Copy each line of the following data that contains "determined".

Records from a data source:
^^^^^^^^^^^^^^^^

import Summits.QuantumFields.GaugeBoot.NonBacktrackingHolonomy
import HarnessLib

/-!
# Walks as words of `ℤ^d`: the exact domain of the walk hypotheses of the large-`N` theorems (gauge-boot, large-`N` supplement 16, part 3)

HONEST FRAMING (cell `pub-gaugeboot`, page 1 of every file): the venture produces certified bounds
on lattice expectations at stated coupling, gauge group, dimension and torus size; NOT a mass gap,
NOT a continuum limit, NOT a string tension; NOT large `N` unless marked CONDITIONAL; NOT
Yang–Mills-summit-bearing (barriers `FixedCouplingUltralocality`, `PerturbativeInvisibility`).
Lattice combinatorics; this file certifies no number.

## Content

The converse bridge to `ZdWordWalks.lean` (word → walk): walk → word.

* `dartToStep`, `walkWordZd γ` — the word (one `Step` per dart) of a lattice walk; `endpointZd_walkWordZd`,
  `length_walkWordZd`, ★ `wordHolonomyZd_walkWordZd` (SAME HOLONOMY on every configuration, any group),
  `walkWordZd_toWalkZd` / `walkWordZd_toLoopZd` (round trip), `walkWordZd_injective`;
* ★★ `cyclicallyReduced_walkWordZd_iff` — **the word of a closed walk is cyclically reduced iff the walk is
  non-backtracking** (Shen–Zhu–Zhu's `IsNonBacktrackingLoop`); with `ZdWordWalks` this closes item (lxiv):
  `IsNonBacktrackingLoop ↔ CyclicallyReduced` in both directions, on both sides of the dictionary;
* ★★★ `exists_isNonBacktrackingLoop_realising_iff` — **THE EXACT DOMAIN OF THE WALK HYPOTHESES**: for
  `N ≥ 2` and a reduced word `w` at `x`, there is a non-backtracking closed walk `γ` with
  `walkHolonomy U γ = wordHolonomyZd U x w` for every `SU(N)` configuration `U` IF AND ONLY IF `w` is
  closed at `x` and cyclically reduced; and then `γ` is unique, `γ = Word.toLoopZd x w`
  (`eq_toLoopZd_of_realising`).  So the walk data `(γ, hγ, hhol)` taken by
  `loopImCov_le_of_szz`, `PlanarCertificate.eventually_obj_le_suN_strongCoupling`,
  `abs_loopQ_conjPath_sub_loopQ_le_of_szz`, … exist for EXACTLY the closed cyclically reduced words —
  the degenerate plaquette words `plaqWord a a ε` of supplement 9's erratum being the excluded case
  (`NonBacktrackingHolonomy.not_exists_isNonBacktrackingLoop_realising_plaqWord_self`).

The `⇒` direction uses the free configuration of part 2 (reduced words with the same holonomy function
over `SU(N)`, `N ≥ 2`, are equal); for `N = 1` it fails (every word is realised by every loop).  [folklore].
-/

noncomputable section

open SimpleGraph
open Literature.Probability.LatticeModels (Site zdGraph)
open Literature.MathematicalPhysics.QuantumLattice
open Literature.MathematicalPhysics.QuantumFieldTheory (IsNonBacktrackingLoop)

namespace Summit.QuantumFields.GaugeBoot

variable {d : ℕ}

/-! ## The step of a dart -/

/-- The step (`±e_axis`) of a dart of `ℤ^d`. [folklore] -/
def dartToStep (e : (zdGraph d).Dart) : Step d :=
  if (dartStep e).2 then .fwd (dartStep e).1.2 else .bwd (dartStep e).1.2

/-- The `FreeGroup ℕ` code of the step of a dart is the dart's code. [folklore] -/
theorem stepCode_dartToStep (e : (zdGraph d).Dart) : stepCode (dartToStep e) = dartCode e := by
  unfold dartToStep dartCode
  cases (dartStep e).2 <;> rfl

/-- The edge of a positively oriented dart `x → x + e_i` is `(x, i)`. [folklore] -/
theorem dartStep_fst_of_snd_eq_true {e : (zdGraph d).Dart} (h : (dartStep e).2 = true) :
    (dartStep e).1 = (e.fst, dartDir e) := by
  rw [dartStep, if_pos (snd_eq_of_dartStep_snd_eq_true h)]

/-- The edge of a negatively oriented dart `y + e_i → y` is `(y, i)`. [folklore] -/
theorem dartStep_fst_of_snd_eq_false {e : (zdGraph d).Dart} (h : (dartStep e).2 = false) :
    (dartStep e).1 = (e.snd, dartDir e) := by
  have h' : ¬ e.snd = e.fst + Pi.single (dartDir e) 1 := fun h'' => by
    rw [dartStep, if_pos h''] at h; exact Bool.noConfusion h
  rw [dartStep, if_neg h']

/-- A positively oriented dart steps `+e_axis`. [folklore] -/
theorem dartToStep_of_snd_eq_true {e : (zdGraph d).Dart} (h : (dartStep e).2 = true) : dartToStep e = .fwd (dartDir e) := by
  rw [dartToStep, if_pos h, dartStep_fst_of_snd_eq_true h]

/-- A negatively oriented dart steps `−e_axis`. [folklore] -/
theorem dartToStep_of_snd_eq_false {e : (zdGraph d).Dart} (h : (dartStep e).2 = false) : dartToStep e = .bwd (dartDir e) := by
  simp [dartToStep, h, dartStep_fst_of_snd_eq_false h]

/-- **The step of a dart leads from its tail to its head.** [folklore] -/
theorem applyZd_dartToStep (e : (zdGraph d).Dart) : (dartToStep e).applyZd e.fst = e.snd := by
  cases h : (dartStep e).2
  · rw [dartToStep_of_snd_eq_false h, Step.applyZd_bwd, fst_eq_of_dartStep_snd_eq_false h, add_sub_cancel_right]
  · rw [dartToStep_of_snd_eq_true h, Step.applyZd_fwd, snd_eq_of_dartStep_snd_eq_true h]

/-- **The step of a dart carries the dart's holonomy** (any group). [folklore] -/
theorem stepHolonomyZd_dartToStep {G : Type*} [Group G] (U : LGConfig d G) (e : (zdGraph d).Dart) :
    stepHolonomyZd U e.fst (dartToStep e) = dartHolonomy U e := by
  cases h : (dartStep e).2
  · rw [dartToStep_of_snd_eq_false h, stepHolonomyZd_bwd]
    simp only [dartHolonomy, h, Bool.false_eq_true, ↓reduceIte, dartStep_fst_of_snd_eq_false h]
    rw [fst_eq_of_dartStep_snd_eq_false h, add_sub_cancel_right]
  · rw [dartToStep_of_snd_eq_true h, stepHolonomyZd_fwd]
    simp only [dartHolonomy, h, ↓reduceIte, dartStep_fst_of_snd_eq_true h]

/-- A step from `x` is determined by where it leads. [folklore] -/
theorem Step.eq_of_applyZd_eq (x : Site d) {s t : Step d} (h : t.applyZd x = s.applyZd x) : t = s := by
  have h1 : t.inv.applyZd (s.applyZd x) = x := by rw [← h, Step.applyZd_inv_applyZd]
  have h2 := (Step.applyZd_applyZd_eq_iff x s t.inv).1 h1
  rw [← Step.inv_inv t, h2, Step.inv_inv]

/-- The step of the dart of a step is that step. [folklore] -/
theorem dartToStep_stepDart (x : Site d) (s : Step d) : dartToStep (stepDart x s) = s :=
  Step.eq_of_applyZd_eq x (applyZd_dartToStep (stepDart x s))

/-- Reversing a dart inverts its step. [folklore] -/
theorem dartToStep_symm (e : (zdGraph d).Dart) : dartToStep e.symm = (dartToStep e).inv := by
  unfold dartToStep
  rw [dartStep_symm]
  cases (dartStep e).2 <;> rfl

/-- **Adjacent darts backtrack iff their steps are inverse.** [folklore] -/
theorem dartToStep_eq_inv_iff {a b : (zdGraph d).Dart} (hadj : (zdGraph d).DartAdj a b) :
    dartToStep b = (dartToStep a).inv ↔ b = a.symm := by
  refine ⟨fun h => ?_, fun h => by rw [h, dartToStep_symm]⟩
  by_contra hne
  have hrel := dartCode_rel_of_dartAdj hadj hne
  rw [← stepCode_dartToStep, ← stepCode_dartToStep, h] at hrel
  revert hrel
  cases dartToStep a <;> simp [stepCode, Step.inv]

/-- Transfer of the non-backtracking condition along a chain of adjacent darts. [folklore] -/
theorem isChain_map_dartToStep_iff : ∀ {l : List (zdGraph d).Dart}, l.IsChain (zdGraph d).DartAdj →
    ((l.map dartToStep).IsChain (fun s t => t ≠ s.inv) ↔ l.IsChain (fun a b => b ≠ a.symm))
  | [], _ => by simp
  | [a], _ => by simp
  | a :: b :: l, h => by
    rw [List.isChain_cons_cons] at h
    rw [List.map_cons, List.map_cons, List.isChain_cons_cons, List.isChain_cons_cons, ← List.map_cons,
      isChain_map_dartToStep_iff h.2]
    exact (not_congr (dartToStep_eq_inv_iff h.1)).and Iff.rfl

/-! ## The word of a walk -/

/-- **The word of a walk**: one step per dart. [folklore] -/
def walkWordZd {x y : Site d} (γ : (zdGraph d).Walk x y) : Word d := γ.darts.map dartToStep

/-- Unfolding on `cons`. [folklore] -/
theorem walkWordZd_cons {x y z : Site d} (h : (zdGraph d).Adj x y) (p : (zdGraph d).Walk y z) :
    walkWordZd (Walk.cons h p) = dartToStep ⟨(x, y), h⟩ :: walkWordZd p := by
  simp [walkWordZd, Walk.darts_cons]

/-- Unfolding on `nil`. [folklore] -/
@[simp] theorem walkWordZd_nil (x : Site d) : walkWordZd (Walk.nil : (zdGraph d).Walk x x) = [] := rfl

/-- The word of a walk has the walk's length. [folklore] -/
@[simp] theorem length_walkWordZd {x y : Site d} (γ : (zdGraph d).Walk x y) : (walkWordZd γ).length = γ.length := by
  simp [walkWordZd, Walk.length_darts]

/-- The word of a walk ends where the walk ends. [folklore] -/
theorem endpointZd_walkWordZd {x : Site d} : ∀ {y : Site d} (γ : (zdGraph d).Walk x y), Word.endpointZd x (walkWordZd γ) = y
  | _, .nil => rfl
  | _, .cons h p => by
    rw [walkWordZd_cons, Word.endpointZd_cons, applyZd_dartToStep ⟨(x, _), h⟩]
    exact endpointZd_walkWordZd p

/-- ★ **The word of a walk has the walk's holonomy on every configuration** (any group). [folklore] -/
theorem wordHolonomyZd_walkWordZd {G : Type*} [Group G] (U : LGConfig d G) {x : Site d} :
    ∀ {y : Site d} (γ : (zdGraph d).Walk x y), wordHolonomyZd U x (walkWordZd γ) = walkHolonomy U γ
  | _, .nil => by simp
  | _, .cons h p => by
    rw [walkWordZd_cons, wordHolonomyZd_cons, walkHolonomy_cons, applyZd_dartToStep ⟨(x, _), h⟩,
      stepHolonomyZd_dartToStep U ⟨(x, _), h⟩, wordHolonomyZd_walkWordZd U p]

/-- Round trip: the word of the walk of a word is the word. [folklore] -/
theorem walkWordZd_toWalkZd : ∀ (x : Site d) (w : Word d), walkWordZd (Word.toWalkZd x w) = w
  | _, [] => rfl
  | x, s :: w => by
    show walkWordZd (Walk.cons (Step.adj_applyZd x s) (Word.toWalkZd (s.applyZd x) w)) = s :: w
    rw [walkWordZd_cons, walkWordZd_toWalkZd (s.applyZd x) w]
    exact congrArg (· :: w) (dartToStep_stepDart x s)

/-- Round trip for closed words. [folklore] -/
theorem walkWordZd_toLoopZd (x : Site d) (w : Word d) (hw : Word.endpointZd x w = x) : walkWordZd (Word.toLoopZd x w hw) = w := by
  rw [Word.toLoopZd, walkWordZd, Walk.darts_copy, ← walkWordZd, walkWordZd_toWalkZd]

/-- **A walk is determined by its start and its word.** [folklore] -/
theorem walkWordZd_injective {x : Site d} : ∀ {y : Site d} (p q : (zdGraph d).Walk x y), walkWordZd p = walkWordZd q → p = q
  | _, .nil, .nil, _ => rfl
  | _, .nil, .cons h q, e => by
    have := congrArg List.length e; simp [walkWordZd, Walk.darts_cons] at this
  | _, .cons h p, .nil, e => by
    have := congrArg List.length e; simp [walkWordZd, Walk.darts_cons] at this
  | _, .cons (v := y₁) h p, .cons (v := y₂) h' q, e => by
    rw [walkWordZd_cons, walkWordZd_cons, List.cons.injEq] at e
    obtain rfl : y₁ = y₂ := by
      have h1 : (dartToStep ⟨(x, y₁), h⟩).applyZd x = y₁ := applyZd_dartToStep ⟨(x, y₁), h⟩
      have h2 : (dartToStep ⟨(x, y₂), h'⟩).applyZd x = y₂ := applyZd_dartToStep ⟨(x, y₂), h'⟩
      rw [e.1] at h1
      exact h1.symm.trans h2
    rw [walkWordZd_injective p q e.2]

/-! ## Closed walks: cyclically reduced words ↔ non-backtracking loops -/

/-- The first dart of a walk starts at the walk's start. [folklore] -/
theorem fst_head_darts {V : Type*} {G : SimpleGraph V} {u v : V} : ∀ (p : G.Walk u v) (h : p.darts ≠ []), (p.darts.head h).fst = u
  | .nil, h => absurd rfl h
  | .cons _ _, _ => rfl

/-- The last dart of a walk ends at the walk's end. [folklore] -/
theorem snd_getLast_darts {V : Type*} {G : SimpleGraph V} {u : V} : ∀ {v : V} (p : G.Walk u v) (h : p.darts ≠ []), (p.darts.getLast h).snd = v
  | _, .nil, h => absurd rfl h
  | _, .cons _ .nil, _ => rfl
  | _, .cons h₁ (.cons h₂ q), hn => by
    have hne : (Walk.cons h₂ q).darts ≠ [] := by simp [Walk.darts_cons]
    have e : (Walk.cons h₁ (Walk.cons h₂ q)).darts.getLast hn = (Walk.cons h₂ q).darts.getLast hne := by
      simp only [Walk.darts_cons, List.getLast_cons_cons]
    rw [e]
    exact snd_getLast_darts (Walk.cons h₂ q) hne

/-- The darts of a closed walk, followed by the first dart again, form a chain of adjacent darts. [folklore] -/
theorem isChain_dartAdj_darts_cyclic {x : Site d} (γ : (zdGraph d).Walk x x) (h : γ.darts ≠ []) :
    (γ.darts ++ γ.darts.take 1).IsChain (zdGraph d).DartAdj := by
  obtain ⟨a₀, rest, hd⟩ := List.exists_cons_of_ne_nil h
  have htake : γ.darts.take 1 = [a₀] := by rw [hd]; rfl
  rw [htake]
  refine List.IsChain.append γ.isChain_dartAdj_darts (List.isChain_singleton a₀) fun a ha b hb => ?_
  obtain ⟨h', rfl⟩ := List.mem_getLast?_eq_getLast ha
  simp only [List.head?_cons, Option.mem_some_iff] at hb
  subst hb
  have h0 : γ.darts.head h = a₀ := (List.head_eq_iff_head?_eq_some h).2 (by rw [hd]; rfl)
  show (γ.darts.getLast h').snd = a₀.fst
  rw [snd_getLast_darts γ h', ← h0, fst_head_darts γ h]

/-- ★★ **The word of a closed walk is cyclically reduced iff the walk is non-backtracking** (Shen–Zhu–Zhu's
`IsNonBacktrackingLoop`). [folklore] -/
theorem cyclicallyReduced_walkWordZd_iff {x : Site d} (γ : (zdGraph d).Walk x x) :
    (walkWordZd γ).CyclicallyReduced ↔ IsNonBacktrackingLoop γ := by
  unfold Word.CyclicallyReduced IsNonBacktrackingLoop
  by_cases h : γ.darts = []
  · have hl : γ.length = 0 := by rw [← Walk.length_darts, h]; rfl
    simp [walkWordZd, h, hl]
  · have hlen : 0 < γ.length := by
      rw [← Walk.length_darts]; exact List.length_pos_iff.2 h
    rw [walkWordZd, ← List.map_take, ← List.map_append, isChain_map_dartToStep_iff (isChain_dartAdj_darts_cyclic γ h)]
    exact ⟨fun h' => ⟨hlen, h'.2⟩, fun h' => ⟨by simpa using h, h'.2⟩⟩

/-- Hence a non-backtracking closed walk IS the loop of its (closed, cyclically reduced) word. [folklore] -/
theorem toLoopZd_walkWordZd {x : Site d} (γ : (zdGraph d).Walk x x) :
    Word.toLoopZd x (walkWordZd γ) (endpointZd_walkWordZd γ) = γ :=
  walkWordZd_injective _ _ (walkWordZd_toLoopZd x _ _)

/-! ## The exact domain of the walk hypotheses -/

/-- ★★★ **THE EXACT DOMAIN OF THE WALK HYPOTHESES OF THE LARGE-`N` THEOREMS.**  `N ≥ 2`, `w` a reduced word
(no letter followed by its inverse) at `x`.  There is a non-backtracking closed walk `γ` at `x` whose
holonomy agrees with that of `w` on EVERY `SU(N)` configuration **iff `w` is closed at `x` and cyclically
reduced.** [folklore] -/
theorem exists_isNonBacktrackingLoop_realising_iff {N : ℕ} (hN : 2 ≤ N) (x : Site d) {w : Word d}
    (hred : w.IsChain (fun s t => t ≠ s.inv)) :
    (∃ γ : (zdGraph d).Walk x x, IsNonBacktrackingLoop γ ∧ ∀ U : LGConfig d (SU N), walkHolonomy U γ = wordHolonomyZd U x w) ↔
      Word.endpointZd x w = x ∧ w.CyclicallyReduced := by
  constructor
  · rintro ⟨γ, hγ, hhol⟩
    have hcr : (walkWordZd γ).CyclicallyReduced := (cyclicallyReduced_walkWordZd_iff γ).2 hγ
    have heq : walkWordZd γ = w :=
      eq_of_forall_wordHolonomyZd_eq hN x hcr.2.left_of_append hred fun U => by rw [wordHolonomyZd_walkWordZd, hhol U]
    subst heq
    exact ⟨endpointZd_walkWordZd γ, hcr⟩
  · rintro ⟨hx, hcr⟩
    exact ⟨Word.toLoopZd x w hx, isNonBacktrackingLoop_toLoopZd x w hx hcr, fun U => walkHolonomy_toLoopZd U x w hx⟩

/-- **… and the realising walk is unique**: it is `Word.toLoopZd x w`. [folklore] -/
theorem eq_toLoopZd_of_realising {N : ℕ} (hN : 2 ≤ N) (x : Site d) {w : Word d} (hred : w.IsChain (fun s t => t ≠ s.inv))
    (γ : (zdGraph d).Walk x x) (hγ : IsNonBacktrackingLoop γ) (hhol : ∀ U : LGConfig d (SU N), walkHolonomy U γ = wordHolonomyZd U x w) :
    ∃ hx : Word.endpointZd x w = x, γ = Word.toLoopZd x w hx := by
  have hcr : (walkWordZd γ).CyclicallyReduced := (cyclicallyReduced_walkWordZd_iff γ).2 hγ
  have heq : walkWordZd γ = w :=
    eq_of_forall_wordHolonomyZd_eq hN x hcr.2.left_of_append hred fun U => by rw [wordHolonomyZd_walkWordZd, hhol U]
  subst heq
  exact ⟨endpointZd_walkWordZd γ, (toLoopZd_walkWordZd γ).symm⟩

/-- **Two non-backtracking closed walks with the same holonomy function over `SU(N)`, `N ≥ 2`, are equal.**
[folklore] -/
theorem eq_of_forall_walkHolonomy_eq {N : ℕ} (hN : 2 ≤ N) {x : Site d} (γ γ' : (zdGraph d).Walk x x) (hγ : IsNonBacktrackingLoop γ)
    (hγ' : IsNonBacktrackingLoop γ') (h : ∀ U : LGConfig d (SU N), walkHolonomy U γ = walkHolonomy U γ') : γ = γ' := by
  have hcr := (cyclicallyReduced_walkWordZd_iff γ).2 hγ
  have hcr' := (cyclicallyReduced_walkWordZd_iff γ').2 hγ'
  exact walkWordZd_injective γ γ' (eq_of_forall_wordHolonomyZd_eq hN x hcr.2.left_of_append hcr'.2.left_of_append fun U => by
    rw [wordHolonomyZd_walkWordZd, wordHolonomyZd_walkWordZd, h U])

end Summit.QuantumFields.GaugeBoot

end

^^^^^^^^^^^^^^^^

Exercise answer:
/-- A step from `x` is determined by where it leads. [folklore] -/
/-- **A walk is determined by its start and its word.** [folklore] -/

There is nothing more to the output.